Below are the records; collect from them each line containing the string "AtomisticToContinuum".

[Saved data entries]
BEGIN
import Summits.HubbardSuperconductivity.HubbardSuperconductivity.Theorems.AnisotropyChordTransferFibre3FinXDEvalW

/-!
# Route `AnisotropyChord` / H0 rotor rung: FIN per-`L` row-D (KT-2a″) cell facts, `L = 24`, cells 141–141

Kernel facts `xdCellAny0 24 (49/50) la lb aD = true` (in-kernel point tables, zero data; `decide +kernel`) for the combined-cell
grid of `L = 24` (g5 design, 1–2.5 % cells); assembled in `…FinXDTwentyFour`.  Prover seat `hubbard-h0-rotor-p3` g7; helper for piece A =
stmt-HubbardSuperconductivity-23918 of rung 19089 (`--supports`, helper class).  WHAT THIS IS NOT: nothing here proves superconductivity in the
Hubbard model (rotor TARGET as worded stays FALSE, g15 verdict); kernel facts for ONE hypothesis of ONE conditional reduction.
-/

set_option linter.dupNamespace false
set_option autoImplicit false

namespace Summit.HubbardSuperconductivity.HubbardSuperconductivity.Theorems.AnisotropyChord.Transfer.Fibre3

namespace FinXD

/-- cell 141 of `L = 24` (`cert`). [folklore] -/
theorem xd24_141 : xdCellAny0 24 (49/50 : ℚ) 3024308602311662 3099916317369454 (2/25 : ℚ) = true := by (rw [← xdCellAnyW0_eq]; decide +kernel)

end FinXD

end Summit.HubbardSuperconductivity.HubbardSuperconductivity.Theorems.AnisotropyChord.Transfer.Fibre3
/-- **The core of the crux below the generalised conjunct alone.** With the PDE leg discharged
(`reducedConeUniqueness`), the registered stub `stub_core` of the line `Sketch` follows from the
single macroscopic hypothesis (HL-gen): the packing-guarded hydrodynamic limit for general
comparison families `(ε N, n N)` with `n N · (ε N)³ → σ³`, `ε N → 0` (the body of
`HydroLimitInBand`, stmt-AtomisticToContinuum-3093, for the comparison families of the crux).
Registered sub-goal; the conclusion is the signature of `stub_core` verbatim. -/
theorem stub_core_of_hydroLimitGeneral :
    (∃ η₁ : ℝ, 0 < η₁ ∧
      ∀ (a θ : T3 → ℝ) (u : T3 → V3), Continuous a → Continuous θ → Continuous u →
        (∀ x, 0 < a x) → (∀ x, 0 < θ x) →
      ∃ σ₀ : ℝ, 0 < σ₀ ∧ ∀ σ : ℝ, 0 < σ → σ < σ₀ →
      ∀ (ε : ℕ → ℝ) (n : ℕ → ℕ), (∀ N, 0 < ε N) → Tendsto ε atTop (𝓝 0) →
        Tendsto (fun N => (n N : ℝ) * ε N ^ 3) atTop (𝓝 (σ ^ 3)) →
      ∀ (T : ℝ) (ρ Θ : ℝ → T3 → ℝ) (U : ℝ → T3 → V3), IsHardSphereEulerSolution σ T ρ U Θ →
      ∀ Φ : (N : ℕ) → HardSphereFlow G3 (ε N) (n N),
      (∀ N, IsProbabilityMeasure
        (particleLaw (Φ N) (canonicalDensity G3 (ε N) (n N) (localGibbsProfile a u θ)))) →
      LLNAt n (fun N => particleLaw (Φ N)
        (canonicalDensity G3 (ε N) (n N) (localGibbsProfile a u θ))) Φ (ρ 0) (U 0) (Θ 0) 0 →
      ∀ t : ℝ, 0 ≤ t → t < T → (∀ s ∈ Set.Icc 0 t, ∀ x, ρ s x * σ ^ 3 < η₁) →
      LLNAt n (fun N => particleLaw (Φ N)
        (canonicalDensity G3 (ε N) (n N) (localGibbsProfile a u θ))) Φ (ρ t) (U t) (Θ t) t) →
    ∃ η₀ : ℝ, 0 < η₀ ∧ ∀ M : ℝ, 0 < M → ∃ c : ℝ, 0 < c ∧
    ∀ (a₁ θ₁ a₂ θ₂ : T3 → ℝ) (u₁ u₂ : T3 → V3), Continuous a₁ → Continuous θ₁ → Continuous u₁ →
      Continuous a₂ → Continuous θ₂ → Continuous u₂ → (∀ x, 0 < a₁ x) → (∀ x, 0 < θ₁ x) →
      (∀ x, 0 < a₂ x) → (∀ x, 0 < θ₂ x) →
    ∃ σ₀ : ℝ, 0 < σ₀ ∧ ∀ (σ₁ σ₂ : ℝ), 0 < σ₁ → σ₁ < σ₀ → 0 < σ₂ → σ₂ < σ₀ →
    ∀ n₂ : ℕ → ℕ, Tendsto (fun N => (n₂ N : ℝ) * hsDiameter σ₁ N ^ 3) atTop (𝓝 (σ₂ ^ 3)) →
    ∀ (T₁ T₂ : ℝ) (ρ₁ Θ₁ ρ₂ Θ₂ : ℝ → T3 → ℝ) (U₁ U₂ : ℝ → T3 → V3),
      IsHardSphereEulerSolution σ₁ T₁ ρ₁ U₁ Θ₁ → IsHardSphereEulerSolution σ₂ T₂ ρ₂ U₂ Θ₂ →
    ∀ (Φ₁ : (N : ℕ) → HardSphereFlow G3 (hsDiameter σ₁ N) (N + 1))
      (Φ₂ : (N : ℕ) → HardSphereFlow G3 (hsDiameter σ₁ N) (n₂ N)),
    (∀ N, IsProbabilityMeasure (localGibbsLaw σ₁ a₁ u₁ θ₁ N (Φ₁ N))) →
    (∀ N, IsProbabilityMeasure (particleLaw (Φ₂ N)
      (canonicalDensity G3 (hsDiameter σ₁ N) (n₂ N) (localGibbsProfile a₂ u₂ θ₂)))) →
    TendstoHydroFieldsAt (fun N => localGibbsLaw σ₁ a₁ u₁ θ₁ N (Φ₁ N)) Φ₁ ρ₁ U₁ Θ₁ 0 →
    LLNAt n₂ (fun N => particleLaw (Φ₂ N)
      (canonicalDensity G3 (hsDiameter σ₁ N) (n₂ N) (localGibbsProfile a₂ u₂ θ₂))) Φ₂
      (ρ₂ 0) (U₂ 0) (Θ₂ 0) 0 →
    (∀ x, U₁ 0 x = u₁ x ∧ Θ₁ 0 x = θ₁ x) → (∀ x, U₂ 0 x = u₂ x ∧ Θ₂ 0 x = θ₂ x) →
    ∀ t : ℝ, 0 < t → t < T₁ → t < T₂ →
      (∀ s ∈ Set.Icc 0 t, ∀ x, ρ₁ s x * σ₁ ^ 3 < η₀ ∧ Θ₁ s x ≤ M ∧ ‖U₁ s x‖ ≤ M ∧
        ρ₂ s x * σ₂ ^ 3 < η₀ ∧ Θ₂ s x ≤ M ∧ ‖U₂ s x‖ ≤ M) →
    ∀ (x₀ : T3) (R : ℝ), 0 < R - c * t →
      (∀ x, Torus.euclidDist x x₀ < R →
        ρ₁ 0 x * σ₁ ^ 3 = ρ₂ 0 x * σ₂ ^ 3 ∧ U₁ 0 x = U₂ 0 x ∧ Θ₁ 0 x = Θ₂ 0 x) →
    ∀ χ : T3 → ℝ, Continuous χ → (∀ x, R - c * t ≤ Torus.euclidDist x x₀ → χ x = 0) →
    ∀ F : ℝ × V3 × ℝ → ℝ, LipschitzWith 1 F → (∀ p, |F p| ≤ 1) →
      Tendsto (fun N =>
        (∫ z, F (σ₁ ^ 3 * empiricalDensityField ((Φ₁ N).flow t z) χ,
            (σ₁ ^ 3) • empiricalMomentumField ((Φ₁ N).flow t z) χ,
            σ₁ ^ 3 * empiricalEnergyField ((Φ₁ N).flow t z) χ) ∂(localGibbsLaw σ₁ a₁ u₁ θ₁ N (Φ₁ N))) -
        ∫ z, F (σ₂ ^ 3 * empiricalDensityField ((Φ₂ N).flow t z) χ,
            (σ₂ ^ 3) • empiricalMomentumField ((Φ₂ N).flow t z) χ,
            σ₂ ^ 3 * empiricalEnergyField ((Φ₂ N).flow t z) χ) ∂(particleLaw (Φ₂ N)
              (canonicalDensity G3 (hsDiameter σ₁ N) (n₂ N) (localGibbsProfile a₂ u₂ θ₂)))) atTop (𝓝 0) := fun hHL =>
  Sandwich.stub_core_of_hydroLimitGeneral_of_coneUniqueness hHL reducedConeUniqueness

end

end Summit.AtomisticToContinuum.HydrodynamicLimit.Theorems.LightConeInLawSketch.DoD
END
BEGIN
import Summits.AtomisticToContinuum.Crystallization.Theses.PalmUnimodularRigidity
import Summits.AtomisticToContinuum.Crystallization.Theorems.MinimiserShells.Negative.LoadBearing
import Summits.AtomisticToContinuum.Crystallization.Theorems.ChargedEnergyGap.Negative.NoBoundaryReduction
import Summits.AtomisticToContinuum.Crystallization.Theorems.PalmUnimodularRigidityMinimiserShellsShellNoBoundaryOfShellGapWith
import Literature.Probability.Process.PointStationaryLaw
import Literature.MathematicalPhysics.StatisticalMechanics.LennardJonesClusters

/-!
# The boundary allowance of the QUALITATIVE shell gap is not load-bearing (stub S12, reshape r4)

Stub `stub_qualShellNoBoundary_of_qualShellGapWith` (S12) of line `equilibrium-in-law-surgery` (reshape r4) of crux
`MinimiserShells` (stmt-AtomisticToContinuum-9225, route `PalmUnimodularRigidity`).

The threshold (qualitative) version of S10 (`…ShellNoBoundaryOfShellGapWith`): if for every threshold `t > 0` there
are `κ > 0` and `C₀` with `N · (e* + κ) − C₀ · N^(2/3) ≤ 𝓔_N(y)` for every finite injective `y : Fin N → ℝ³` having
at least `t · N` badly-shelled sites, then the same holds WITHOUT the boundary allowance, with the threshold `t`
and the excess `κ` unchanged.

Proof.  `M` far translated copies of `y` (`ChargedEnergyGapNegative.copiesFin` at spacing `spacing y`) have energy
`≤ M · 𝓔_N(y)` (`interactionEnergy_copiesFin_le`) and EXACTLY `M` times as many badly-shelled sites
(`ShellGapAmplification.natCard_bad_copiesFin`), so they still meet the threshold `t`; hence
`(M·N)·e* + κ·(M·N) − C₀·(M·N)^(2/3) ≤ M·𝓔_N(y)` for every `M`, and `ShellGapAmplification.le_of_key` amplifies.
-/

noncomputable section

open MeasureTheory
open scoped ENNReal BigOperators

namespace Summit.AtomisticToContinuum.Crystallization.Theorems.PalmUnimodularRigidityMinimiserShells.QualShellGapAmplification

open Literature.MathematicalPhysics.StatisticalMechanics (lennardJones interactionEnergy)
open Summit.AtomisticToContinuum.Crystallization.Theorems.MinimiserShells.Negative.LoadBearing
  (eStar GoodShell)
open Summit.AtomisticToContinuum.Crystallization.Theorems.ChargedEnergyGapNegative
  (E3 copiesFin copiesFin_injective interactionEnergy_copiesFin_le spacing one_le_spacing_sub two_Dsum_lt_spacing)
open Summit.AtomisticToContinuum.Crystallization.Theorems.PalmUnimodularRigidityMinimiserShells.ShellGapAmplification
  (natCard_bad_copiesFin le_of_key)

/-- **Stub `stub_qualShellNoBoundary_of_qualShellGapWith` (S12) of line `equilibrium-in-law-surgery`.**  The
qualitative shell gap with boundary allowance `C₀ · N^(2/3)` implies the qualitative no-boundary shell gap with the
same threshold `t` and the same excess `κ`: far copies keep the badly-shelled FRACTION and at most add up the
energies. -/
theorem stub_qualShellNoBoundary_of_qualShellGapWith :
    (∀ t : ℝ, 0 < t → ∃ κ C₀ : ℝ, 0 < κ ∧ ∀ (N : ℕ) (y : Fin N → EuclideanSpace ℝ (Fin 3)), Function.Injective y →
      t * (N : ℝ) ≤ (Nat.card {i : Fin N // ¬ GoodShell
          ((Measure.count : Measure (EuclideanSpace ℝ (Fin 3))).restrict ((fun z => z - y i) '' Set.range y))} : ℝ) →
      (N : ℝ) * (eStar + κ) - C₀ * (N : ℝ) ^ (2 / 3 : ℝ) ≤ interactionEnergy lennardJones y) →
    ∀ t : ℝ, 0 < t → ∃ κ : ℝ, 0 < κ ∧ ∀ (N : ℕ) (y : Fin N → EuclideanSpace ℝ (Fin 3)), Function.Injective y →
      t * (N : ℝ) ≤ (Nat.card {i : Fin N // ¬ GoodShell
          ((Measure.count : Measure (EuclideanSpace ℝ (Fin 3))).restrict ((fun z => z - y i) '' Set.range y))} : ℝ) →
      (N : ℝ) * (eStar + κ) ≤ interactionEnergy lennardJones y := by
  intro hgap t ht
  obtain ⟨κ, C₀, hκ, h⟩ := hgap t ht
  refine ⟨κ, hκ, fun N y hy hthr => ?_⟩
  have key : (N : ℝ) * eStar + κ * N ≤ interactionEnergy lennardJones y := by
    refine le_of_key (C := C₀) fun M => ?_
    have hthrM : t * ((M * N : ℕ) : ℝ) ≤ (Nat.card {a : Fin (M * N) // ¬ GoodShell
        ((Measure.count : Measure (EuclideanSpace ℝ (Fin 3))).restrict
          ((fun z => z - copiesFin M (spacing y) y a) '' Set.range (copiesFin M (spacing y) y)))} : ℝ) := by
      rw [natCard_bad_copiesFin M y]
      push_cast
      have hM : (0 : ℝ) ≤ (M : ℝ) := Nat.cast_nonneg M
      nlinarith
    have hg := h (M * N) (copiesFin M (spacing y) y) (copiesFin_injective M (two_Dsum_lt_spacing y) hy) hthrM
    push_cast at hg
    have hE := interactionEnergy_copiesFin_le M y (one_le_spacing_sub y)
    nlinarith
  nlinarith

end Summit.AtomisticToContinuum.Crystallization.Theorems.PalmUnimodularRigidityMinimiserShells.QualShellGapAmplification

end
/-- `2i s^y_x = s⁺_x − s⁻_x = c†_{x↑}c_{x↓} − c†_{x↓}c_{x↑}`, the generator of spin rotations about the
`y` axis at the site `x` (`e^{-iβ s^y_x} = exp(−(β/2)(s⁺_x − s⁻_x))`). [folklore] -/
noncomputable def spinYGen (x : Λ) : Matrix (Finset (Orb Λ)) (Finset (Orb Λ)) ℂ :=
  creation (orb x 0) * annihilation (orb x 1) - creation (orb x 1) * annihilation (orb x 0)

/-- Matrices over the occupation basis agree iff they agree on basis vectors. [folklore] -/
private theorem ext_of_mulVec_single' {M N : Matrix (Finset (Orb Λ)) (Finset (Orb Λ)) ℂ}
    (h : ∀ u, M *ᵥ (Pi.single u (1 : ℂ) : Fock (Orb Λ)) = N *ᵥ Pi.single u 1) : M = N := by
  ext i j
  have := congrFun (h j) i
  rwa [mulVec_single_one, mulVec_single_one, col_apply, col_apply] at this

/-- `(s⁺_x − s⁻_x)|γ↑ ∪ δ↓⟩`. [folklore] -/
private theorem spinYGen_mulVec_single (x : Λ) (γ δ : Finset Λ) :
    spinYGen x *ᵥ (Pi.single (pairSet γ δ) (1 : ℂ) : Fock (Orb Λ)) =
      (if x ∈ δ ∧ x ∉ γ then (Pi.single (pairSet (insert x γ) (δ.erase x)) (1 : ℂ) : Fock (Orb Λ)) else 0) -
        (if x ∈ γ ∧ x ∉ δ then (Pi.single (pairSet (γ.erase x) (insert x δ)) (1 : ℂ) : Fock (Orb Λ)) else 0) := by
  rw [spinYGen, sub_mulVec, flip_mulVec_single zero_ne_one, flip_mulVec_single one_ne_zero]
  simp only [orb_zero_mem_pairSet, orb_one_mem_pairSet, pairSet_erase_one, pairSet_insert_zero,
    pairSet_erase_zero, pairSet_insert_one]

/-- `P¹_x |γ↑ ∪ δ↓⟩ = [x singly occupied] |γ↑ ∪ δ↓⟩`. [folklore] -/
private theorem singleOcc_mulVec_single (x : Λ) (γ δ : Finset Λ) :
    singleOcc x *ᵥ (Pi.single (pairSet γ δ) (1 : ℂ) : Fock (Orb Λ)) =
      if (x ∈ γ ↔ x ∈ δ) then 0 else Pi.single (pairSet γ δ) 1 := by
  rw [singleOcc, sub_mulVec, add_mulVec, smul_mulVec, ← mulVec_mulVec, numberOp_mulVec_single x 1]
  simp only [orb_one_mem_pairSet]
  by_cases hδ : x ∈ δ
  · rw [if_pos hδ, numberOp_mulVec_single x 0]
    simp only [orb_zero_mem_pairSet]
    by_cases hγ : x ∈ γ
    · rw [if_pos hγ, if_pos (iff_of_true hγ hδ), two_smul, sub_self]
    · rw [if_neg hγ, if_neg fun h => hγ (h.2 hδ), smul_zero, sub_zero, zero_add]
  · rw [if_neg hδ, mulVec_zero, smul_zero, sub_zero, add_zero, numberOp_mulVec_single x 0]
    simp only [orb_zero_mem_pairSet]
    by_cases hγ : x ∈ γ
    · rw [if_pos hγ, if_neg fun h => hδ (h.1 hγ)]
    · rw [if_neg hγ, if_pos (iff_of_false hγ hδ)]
END
TASK RESULT:
`HydroLimitInBand`, stmt-AtomisticToContinuum-3093, for the comparison families of the crux).
end Summit.AtomisticToContinuum.HydrodynamicLimit.Theorems.LightConeInLawSketch.DoD
import Summits.AtomisticToContinuum.Crystallization.Theses.PalmUnimodularRigidity
import Summits.AtomisticToContinuum.Crystallization.Theorems.MinimiserShells.Negative.LoadBearing
import Summits.AtomisticToContinuum.Crystallization.Theorems.ChargedEnergyGap.Negative.NoBoundaryReduction
import Summits.AtomisticToContinuum.Crystallization.Theorems.PalmUnimodularRigidityMinimiserShellsShellNoBoundaryOfShellGapWith
`MinimiserShells` (stmt-AtomisticToContinuum-9225, route `PalmUnimodularRigidity`).
namespace Summit.AtomisticToContinuum.Crystallization.Theorems.PalmUnimodularRigidityMinimiserShells.QualShellGapAmplification
open Summit.AtomisticToContinuum.Crystallization.Theorems.MinimiserShells.Negative.LoadBearing
open Summit.AtomisticToContinuum.Crystallization.Theorems.ChargedEnergyGapNegative
open Summit.AtomisticToContinuum.Crystallization.Theorems.PalmUnimodularRigidityMinimiserShells.ShellGapAmplification
end Summit.AtomisticToContinuum.Crystallization.Theorems.PalmUnimodularRigidityMinimiserShells.QualShellGapAmplification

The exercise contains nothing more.